## EXERCISE REQUIREMENTS
The answer must be every line of the records below that contains the word "then", copied out.

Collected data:
import Mathlib
import Summits.ResolutionOfSingularities.ResolutionOfSingularities.Theorems.RadicialJungCleanModelsPointChainCleanSeq
import Summits.ResolutionOfSingularities.ResolutionOfSingularities.Theorems.RadicialJungCleanModelsL7bGlobal
import Summits.ResolutionOfSingularities.ResolutionOfSingularities.Theorems.RadicialJungCleanModelsContactChainL7bX44c
import HarnessLib

/-!
# Route `RadicialJung`, crux `CleanModels` (stmt-ResolutionOfSingularities-15917), line `Sketch` rev 35, stub 6 `stub_cleanProp44` (X44c),
# work plan O8 recorded for O6: L7b-GLOBAL as an EXTENSION OF THE CLEAN-PERMISSIBLE COSSART–PILTANT SEQUENCE

Memo `Cruxes/CleanModels/Lines/Sketch-memo-hand2-g10-stubs-5-7.md` §3/§4 (i).  ✓ `exists_proper_isIso_forall_cleanPermissibleAt` (`…L7bGlobal.lean`) recorded
its composite of point-blow-up chains only as «proper, iso off the bad points».  Here the same induction on the number of bad points is re-run
CARRYING the predicate of `stub_cleanProp44`: if `ρ : X → S` is a clean-permissible Cossart–Piltant sequence for `(J, G₀)`
(`IsCleanRegularCentreBlowupSeq p ρ J G₀`; `S` with `char K(S) = p`, the line of `G₀` clean-regular everywhere on `S`), `X` regular locally Noetherian
quasi-excellent, and `C₀ = cl{η} ⊆ X` a one-dimensional regular curve INSIDE THE NON-LOCALLY-PRINCIPAL LOCUS of `J𝒪_X` with finitely many bad
points for the line of `ρ^♯ G₀`, then there are `σ : X' → X` with `σ ≫ ρ` AGAIN a clean-permissible Cossart–Piltant sequence for `(J, G₀)`
(✓ `IsPointChainAlong.isCleanRegularCentreBlowupSeq` at each step), `X'` regular quasi-excellent, and the strict transform `C = cl{η'} ⊆ X'`
(`σ η' = η`) a regular curve inside the non-locally-principal locus of `J𝒪_{X'}` at EVERY point of which the line of `σ^♯ ρ^♯ G₀` is clean-permissible
— i.e. exactly the hypotheses of `IsCleanRegularCentreBlowupSeq.cons` for blowing up `C` next (`exists_isCleanRegularCentreBlowupSeq_forall_cleanPermissibleAt`;
on the stages of `stub_cleanProp44` the finiteness is automatic: `…_of_stage`).

Honest framing: OURS; this closes the O8/O6 junction of the X44c work plan up to the NOETHERIAN-ness / integrality bookkeeping of `C` as a centre
(`IsCleanRegularCentreBlowupSeq.cons` wants `IsIntegral` and `IsRegular` of the subscheme `C`, available from the regular-pair data — not restated
here); nothing here proves X44c (O1–O7 remain), resolution in characteristic `p`, or any case of `CleanModels`.
-/

noncomputable section

set_option linter.dupNamespace false -- mandated namespace of this single-conjunct summit

open CategoryTheory AlgebraicGeometry TopologicalSpace IsLocalRing Opposite
open Literature.AlgebraicGeometry.Resolution Literature.AlgebraicGeometry.Motives
open Scheme.IdealSheafData

namespace Summit.ResolutionOfSingularities.ResolutionOfSingularities.Theorems.RadicialJung.CleanModels

/-- **The strict transform along a chain stays in the non-locally-principal locus** of the pulled-back ideal sheaf (given the curve was,
and the base point lies in the closure of the rest of the curve). [folklore] -/
theorem IsPointChainAlong.forall_not_isLocallyPrincipalAt {X X' : Scheme.{0}} [IsLocallyNoetherian X] [IsLocallyNoetherian X']
    {σ : X' ⟶ X} {C₀ : Closeds X} {C : Closeds X'} {x : X'} {n : ℕ} (h : IsPointChainAlong σ C₀ C x n) (hX : Scheme.IsRegular X)
    (hC₀reg : ∀ y ∈ (C₀ : Set X), ∃ c : Fin 2 → X.presheaf.stalk y, IsRsopPart c ∧ Ideal.span (Set.range c) = stalkIdeal (vanishingIdeal C₀) y)
    (hxC₀ : σ x ∈ (C₀ : Set X)) (hdim₀ : ringKrullDim (X.presheaf.stalk (σ x)) = 3) (hx₀cl : IsClosed ({σ x} : Set X))
    (h0 : σ x ∈ closure ((C₀ : Set X) \ {σ x})) (K : X.IdealSheafData) (hnp : ∀ y ∈ (C₀ : Set X), ¬ IsLocallyPrincipalAt K y) :
    ∀ y ∈ (C : Set X'), ¬ IsLocallyPrincipalAt (K.comap σ) y := by
  have hsub : (C : Set X') \ {x} ⊆ (nonPrincipalLocus (K.comap σ) : Set X') := by
    rintro y ⟨hyC, hyx⟩
    have hne : σ y ≠ σ x := fun heq => hyx (h.eq_of_mem_of_eq hX hC₀reg hxC₀ hdim₀ y hyC heq)
    have hyC₀ : σ y ∈ (C₀ : Set X) := by
      have h1 : y ∈ (C : Set X') ∩ σ ⁻¹' {σ x}ᶜ := ⟨hyC, hne⟩
      rw [h.inter_preimage_compl hx₀cl] at h1
      exact h1.1
    obtain ⟨hiso, -⟩ := h.stalkIdeal_eq_map_of_ne hx₀cl y hne
    haveI := hiso
    exact fun hprin => hnp _ hyC₀ (isLocallyPrincipalAt_of_comap_of_isIso_stalkMap σ hprin)
  intro y hyC
  by_cases hyx : y = x
  · subst hyx
    have hmem : y ∈ (nonPrincipalLocus (K.comap σ) : Set X') :=
      ((nonPrincipalLocus (K.comap σ)).isClosed.closure_subset_iff.mpr hsub) (h.mem_closure_sdiff h0)
    exact hmem
  · exact hsub ⟨hyC, hyx⟩

/-- **L7b-global, recorded as an extension of the clean-permissible Cossart–Piltant sequence.**  See the module docstring; `N` bounds the number
of bad points (induction). [cite: CossartPiltant2019, Prop. 4.4 (i)] [cite: CossartPiltant2008, Prop. 4.4 (proof, p. 10)] [cite: Piltant2013, §2 Axiom 4] -/
theorem exists_isCleanRegularCentreBlowupSeq_forall_cleanPermissibleAt_of_ncard_le (p : ℕ) [hp : Fact p.Prime] (N : ℕ) :
    ∀ {S X : Scheme.{0}} [IsIntegral S] [IsIntegral X] [IsLocallyNoetherian X] {ρ : X ⟶ S} [IsDominant ρ] {J : S.IdealSheafData}
      {G₀ : S.functionField} [CharP S.functionField p] (_ : IsCleanRegularCentreBlowupSeq p ρ J G₀)
      (_ : ∀ s : S, CleanRegAt p (algebraMap (S.presheaf.stalk s) S.functionField) G₀)
      (_ : Scheme.IsRegular X) (_ : Scheme.IsQuasiExcellent X) {C₀ : Closeds X}
      (_ : ∀ y ∈ (C₀ : Set X), ∃ c : Fin 2 → X.presheaf.stalk y, IsRsopPart c ∧ Ideal.span (Set.range c) = stalkIdeal (vanishingIdeal C₀) y)
      {η : X} (_ : (C₀ : Set X) = closure {η}) (_ : ∀ y ∈ (C₀ : Set X), y ≠ η → IsClosed ({y} : Set X))
      (_ : ∀ y ∈ (C₀ : Set X), y ≠ η → ringKrullDim (X.presheaf.stalk y) = 3)
      (_ : ∀ y ∈ (C₀ : Set X), ¬ IsLocallyPrincipalAt (J.comap ρ) y) (G : X.functionField) (_ : G = RatFn.functionFieldMap ρ G₀)
      (_ : {y : X | y ∈ (C₀ : Set X) ∧ ¬ CleanPermissibleAt p (RatFn.toFunctionField y) G (stalkIdeal (vanishingIdeal C₀) y)}.Finite)
      (_ : {y : X | y ∈ (C₀ : Set X) ∧ ¬ CleanPermissibleAt p (RatFn.toFunctionField y) G (stalkIdeal (vanishingIdeal C₀) y)}.ncard ≤ N),
    ∃ (X' : Scheme.{0}) (_ : IsIntegral X') (_ : IsLocallyNoetherian X') (σ : X' ⟶ X) (_ : IsDominant σ) (C : Closeds X') (η' : X'),
      IsCleanRegularCentreBlowupSeq p (σ ≫ ρ) J G₀ ∧ IsProper σ ∧ Scheme.IsRegular X' ∧ Scheme.IsQuasiExcellent X' ∧
      (∀ y ∈ (C : Set X'), ∃ c : Fin 2 → X'.presheaf.stalk y, IsRsopPart c ∧ Ideal.span (Set.range c) = stalkIdeal (vanishingIdeal C) y) ∧
      (C : Set X') = closure {η'} ∧ σ η' = η ∧
      (∀ y ∈ (C : Set X'), ¬ IsLocallyPrincipalAt ((J.comap ρ).comap σ) y) ∧
      ∀ y ∈ (C : Set X'), CleanPermissibleAt p (RatFn.toFunctionField y) (RatFn.functionFieldMap σ G) (stalkIdeal (vanishingIdeal C) y) := by
  induction N with
  | zero =>
    intro S X _ _ _ ρ _ J G₀ _ hρ hG₀ hX hE C₀ hC₀reg η hη hcl hdim3 hnp G hG hfin hN
    have hgood : ∀ y ∈ (C₀ : Set X), CleanPermissibleAt p (RatFn.toFunctionField y) G (stalkIdeal (vanishingIdeal C₀) y) := by
      intro y hy
      by_contra hbad
      have h0 := (Set.ncard_eq_zero hfin).mp (Nat.le_zero.mp hN)
      have hmem : y ∈ {y : X | y ∈ (C₀ : Set X) ∧
          ¬ CleanPermissibleAt p (RatFn.toFunctionField y) G (stalkIdeal (vanishingIdeal C₀) y)} := ⟨hy, hbad⟩
      rw [h0] at hmem
      exact hmem
    refine ⟨X, inferInstance, inferInstance, 𝟙 X, inferInstance, C₀, η, by simpa using hρ, inferInstance, hX, hE, hC₀reg, hη, rfl, ?_, ?_⟩
    · intro y hy; rw [Scheme.IdealSheafData.comap_id]; exact hnp y hy
    · intro y hy
      rw [RatFn.functionFieldMap_id, RingHom.id_apply]
      exact hgood y hy
  | succ N ih =>
    intro S X _ _ _ ρ _ J G₀ _ hρ hG₀ hX hE C₀ hC₀reg η hη hcl hdim3 hnp G hG hfin hN
    classical
    haveI : CharP X.functionField p := charP_of_injective_ringHom (RatFn.functionFieldMap ρ).injective p
    have hclean : ∀ x : X, CleanRegAt p (RatFn.toFunctionField x) G := by
      intro x; rw [hG]; exact hρ.cleanRegAt hp.out inferInstance hG₀ x
    have hηgood : CleanPermissibleAt p (RatFn.toFunctionField η) G (stalkIdeal (vanishingIdeal C₀) η) :=
      cleanPermissibleAt_genericPoint_of_cleanRegAt p hη G (hclean η)
    by_cases hle : {y : X | y ∈ (C₀ : Set X) ∧
        ¬ CleanPermissibleAt p (RatFn.toFunctionField y) G (stalkIdeal (vanishingIdeal C₀) y)}.ncard ≤ N
    · exact ih hρ hG₀ hX hE hC₀reg hη hcl hdim3 hnp G hG hfin hle
    -- a bad point `x₀ ≠ η`
    have hne : {y : X | y ∈ (C₀ : Set X) ∧
        ¬ CleanPermissibleAt p (RatFn.toFunctionField y) G (stalkIdeal (vanishingIdeal C₀) y)}.Nonempty := by
      rw [Set.nonempty_iff_ne_empty]
      intro h0
      apply hle
      rw [h0, Set.ncard_empty]; exact Nat.zero_le _
    obtain ⟨x₀, hx₀C, hx₀bad⟩ := hne
    have hx₀η : x₀ ≠ η := by rintro rfl; exact hx₀bad hηgood
    -- the descent step: one chain at `x₀`
    obtain ⟨X₁, hX₁i, hX₁n, σ₁, hσ₁d, C₁, x₁, n₁, hchain, hσx, hx₁cl, hx₁good, hfin₁, hlt⟩ :=
      exists_pointChain_good_ncard_bad_lt hX hE p hC₀reg hη hcl hdim3 G hfin hx₀C hx₀η hx₀bad (hclean x₀)
    subst hσx
    have hx₀cl : IsClosed ({σ₁ x₁} : Set X) := hcl _ hx₀C hx₀η
    have hdim₀ : ringKrullDim (X.presheaf.stalk (σ₁ x₁)) = 3 := hdim3 _ hx₀C hx₀η
    have h0 : σ₁ x₁ ∈ closure ((C₀ : Set X) \ {σ₁ x₁}) := by
      have hsub : ({η} : Set X) ⊆ (C₀ : Set X) \ {σ₁ x₁} := by
        rintro z hz
        rw [Set.mem_singleton_iff] at hz
        subst hz
        exact ⟨by rw [hη]; exact subset_closure rfl, fun heq => hx₀η (Set.mem_singleton_iff.mp heq).symm⟩
      have h1 := closure_mono hsub
      rw [← hη] at h1
      exact h1 hx₀C
    obtain ⟨hX₁, hC₁reg, -, -⟩ := data_along_pointChain hchain hX hC₀reg hx₀C hdim₀
    have hE₁ : Scheme.IsQuasiExcellent X₁ := hchain.isQuasiExcellent hE
    obtain ⟨η₁, hη₁C, hση₁, hη₁, hcl₁, hdim3₁, hoff⟩ := hchain.curve_data hX hC₀reg hη hcl hdim3 hx₀C hx₀η hx₁cl p G
    -- the chain extends the clean-permissible sequence, and the strict transform stays in the non-principal locus
    obtain ⟨_, _, hseq₁⟩ := hchain.isCleanRegularCentreBlowupSeq hp.out hρ hG₀ hX hC₀reg hnp hx₀C hdim₀ hx₀cl h0
    have hnp₁ : ∀ y ∈ (C₁ : Set X₁), ¬ IsLocallyPrincipalAt (J.comap (σ₁ ≫ ρ)) y := by
      rw [Scheme.IdealSheafData.comap_comp]
      exact hchain.forall_not_isLocallyPrincipalAt hX hC₀reg hx₀C hdim₀ hx₀cl h0 (J.comap ρ) hnp
    have hG₁ : RatFn.functionFieldMap σ₁ G = RatFn.functionFieldMap (σ₁ ≫ ρ) G₀ := by
      rw [hG, RatFn.functionFieldMap_comp ρ σ₁, RingHom.comp_apply]
    have hN₁ : {y : X₁ | y ∈ (C₁ : Set X₁) ∧
        ¬ CleanPermissibleAt p (RatFn.toFunctionField y) (RatFn.functionFieldMap σ₁ G) (stalkIdeal (vanishingIdeal C₁) y)}.ncard ≤ N := by
      omega
    -- induction
    obtain ⟨X₂, hX₂i, hX₂n, σ₂, hσ₂d, C₂, η₂, hseq₂, hprop₂, hX₂, hE₂, hC₂reg, hη₂, hση₂, hnp₂, hall₂⟩ :=
      ih hseq₁ hG₀ hX₁ hE₁ hC₁reg hη₁ hcl₁ hdim3₁ hnp₁ (RatFn.functionFieldMap σ₁ G) hG₁ hfin₁ hN₁
    haveI := hprop₂
    haveI : IsProper σ₁ := hchain.isProper
    refine ⟨X₂, hX₂i, hX₂n, σ₂ ≫ σ₁, inferInstance, C₂, η₂, by simpa only [Category.assoc] using hseq₂, inferInstance, hX₂, hE₂, hC₂reg, hη₂,
      ?_, ?_, ?_⟩
    · rw [Scheme.Hom.comp_apply, hση₂, hση₁]
    · intro y hy
      have h1 : (J.comap ρ).comap (σ₂ ≫ σ₁) = (J.comap (σ₁ ≫ ρ)).comap σ₂ := by
        rw [Scheme.IdealSheafData.comap_comp, Scheme.IdealSheafData.comap_comp]
      rw [h1]; exact hnp₂ y hy
    · intro y hy
      rw [RatFn.functionFieldMap_comp σ₁ σ₂, RingHom.comp_apply]
      exact hall₂ y hy

/-- **L7b-global on the stages of `stub_cleanProp44`, recorded in its own predicate.**  `S` regular excellent Noetherian integral
(`char K(S) = p`), the line of `G₀` clean-regular everywhere, `ρ : X → S` a clean-permissible Cossart–Piltant sequence for `(J, G₀)` with `X`
Noetherian, `C₀ = cl{η} ⊆ X` a one-dimensional regular curve (`dim 𝒪_η = 2`; other points closed, `dim 3`) inside the non-locally-principal locus
of `J𝒪_X`: then some `σ : X' → X` makes `σ ≫ ρ` again a clean-permissible Cossart–Piltant sequence for `(J, G₀)`, with `X'` Noetherian regular
quasi-excellent and the strict transform `C = cl{η'}` a regular curve in the non-locally-principal locus of `J𝒪_{X'}`, clean-permissible for the line
at EVERY point. [cite: CossartPiltant2019, Prop. 4.4 (i)] [cite: CossartPiltant2008, Prop. 4.4 (proof, p. 10)] [cite: Piltant2013, §2 Axiom 4] -/
theorem exists_isCleanRegularCentreBlowupSeq_forall_cleanPermissibleAt_of_stage (p : ℕ) [hp : Fact p.Prime] {S : Scheme.{0}}
    [IsIntegral S] [IsNoetherian S] [CharP S.functionField p] (hS : Scheme.IsRegular S) (hE : Scheme.IsExcellent S) (G₀ : S.functionField)
    (hG₀ : ∀ s : S, CleanRegAt p (algebraMap (S.presheaf.stalk s) S.functionField) G₀) {J : S.IdealSheafData}
    {X : Scheme.{0}} {ρ : X ⟶ S} [IsIntegral X] [IsNoetherian X] [IsDominant ρ] (hρ : IsCleanRegularCentreBlowupSeq p ρ J G₀)
    {C₀ : Closeds X}
    (hC₀reg : ∀ y ∈ (C₀ : Set X), ∃ c : Fin 2 → X.presheaf.stalk y,
      IsRsopPart c ∧ Ideal.span (Set.range c) = stalkIdeal (vanishingIdeal C₀) y)
    {η : X} (hη : (C₀ : Set X) = closure {η}) (hdimη : ringKrullDim (X.presheaf.stalk η) = 2)
    (hcl : ∀ y ∈ (C₀ : Set X), y ≠ η → IsClosed ({y} : Set X)) (hdim3 : ∀ y ∈ (C₀ : Set X), y ≠ η → ringKrullDim (X.presheaf.stalk y) = 3)
    (hnp : ∀ y ∈ (C₀ : Set X), ¬ IsLocallyPrincipalAt (J.comap ρ) y) :
    ∃ (X' : Scheme.{0}) (_ : IsIntegral X') (_ : IsNoetherian X') (σ : X' ⟶ X) (_ : IsDominant σ) (C : Closeds X') (η' : X'),
      IsCleanRegularCentreBlowupSeq p (σ ≫ ρ) J G₀ ∧ IsProper σ ∧ Scheme.IsRegular X' ∧ Scheme.IsQuasiExcellent X' ∧
      (∀ y ∈ (C : Set X'), ∃ c : Fin 2 → X'.presheaf.stalk y, IsRsopPart c ∧ Ideal.span (Set.range c) = stalkIdeal (vanishingIdeal C) y) ∧
      (C : Set X') = closure {η'} ∧ σ η' = η ∧
      (∀ y ∈ (C : Set X'), ¬ IsLocallyPrincipalAt (J.comap (σ ≫ ρ)) y) ∧
      ∀ y ∈ (C : Set X'), CleanPermissibleAt p (RatFn.toFunctionField y) (RatFn.functionFieldMap (σ ≫ ρ) G₀)
        (stalkIdeal (vanishingIdeal C) y) := by
  have hX : Scheme.IsRegular X := hρ.isRegularCentreBlowupSeq.isRegular hS
  have hXE : Scheme.IsQuasiExcellent X := hρ.isRegularCentreBlowupSeq.isQuasiExcellent hE
  haveI : CharP X.functionField p := charP_of_injective_ringHom (RatFn.functionFieldMap ρ).injective p
  have hclean : ∀ x : X, CleanRegAt p (RatFn.toFunctionField x) (RatFn.functionFieldMap ρ G₀) :=
    fun x => hρ.cleanRegAt hp.out inferInstance hG₀ x
  have hfin := finite_setOf_not_cleanPermissibleAt_of_cleanRegAt_genericPoint hX hXE p hC₀reg hη hdimη hcl _ (hclean η)
  obtain ⟨X', h1, h2, σ, h3, C, η', hseq, hprop, hX', hE', hCreg, hη', hση', hnp', hall⟩ :=
    exists_isCleanRegularCentreBlowupSeq_forall_cleanPermissibleAt_of_ncard_le p _ hρ hG₀ hX hXE hC₀reg hη hcl hdim3 hnp
      (RatFn.functionFieldMap ρ G₀) rfl hfin le_rfl
  haveI := hprop
  haveI : CompactSpace X' := QuasiCompact.compactSpace_of_compactSpace σ
  haveI : IsNoetherian X' := {}
  refine ⟨X', h1, inferInstance, σ, h3, C, η', hseq, hprop, hX', hE', hCreg, hη', hση', fun y hy => ?_, fun y hy => ?_⟩
  · rw [Scheme.IdealSheafData.comap_comp]; exact hnp' y hy
  · rw [RatFn.functionFieldMap_comp ρ σ, RingHom.comp_apply]; exact hall y hy

end Summit.ResolutionOfSingularities.ResolutionOfSingularities.Theorems.RadicialJung.CleanModels

end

## OUTPUT OF THE TASK
points for the line of `ρ^♯ G₀`, then there are `σ : X' → X` with `σ ≫ ρ` AGAIN a clean-permissible Cossart–Piltant sequence for `(J, G₀)`
of `J𝒪_X`: then some `σ : X' → X` makes `σ ≫ ρ` again a clean-permissible Cossart–Piltant sequence for `(J, G₀)`, with `X'` Noetherian regular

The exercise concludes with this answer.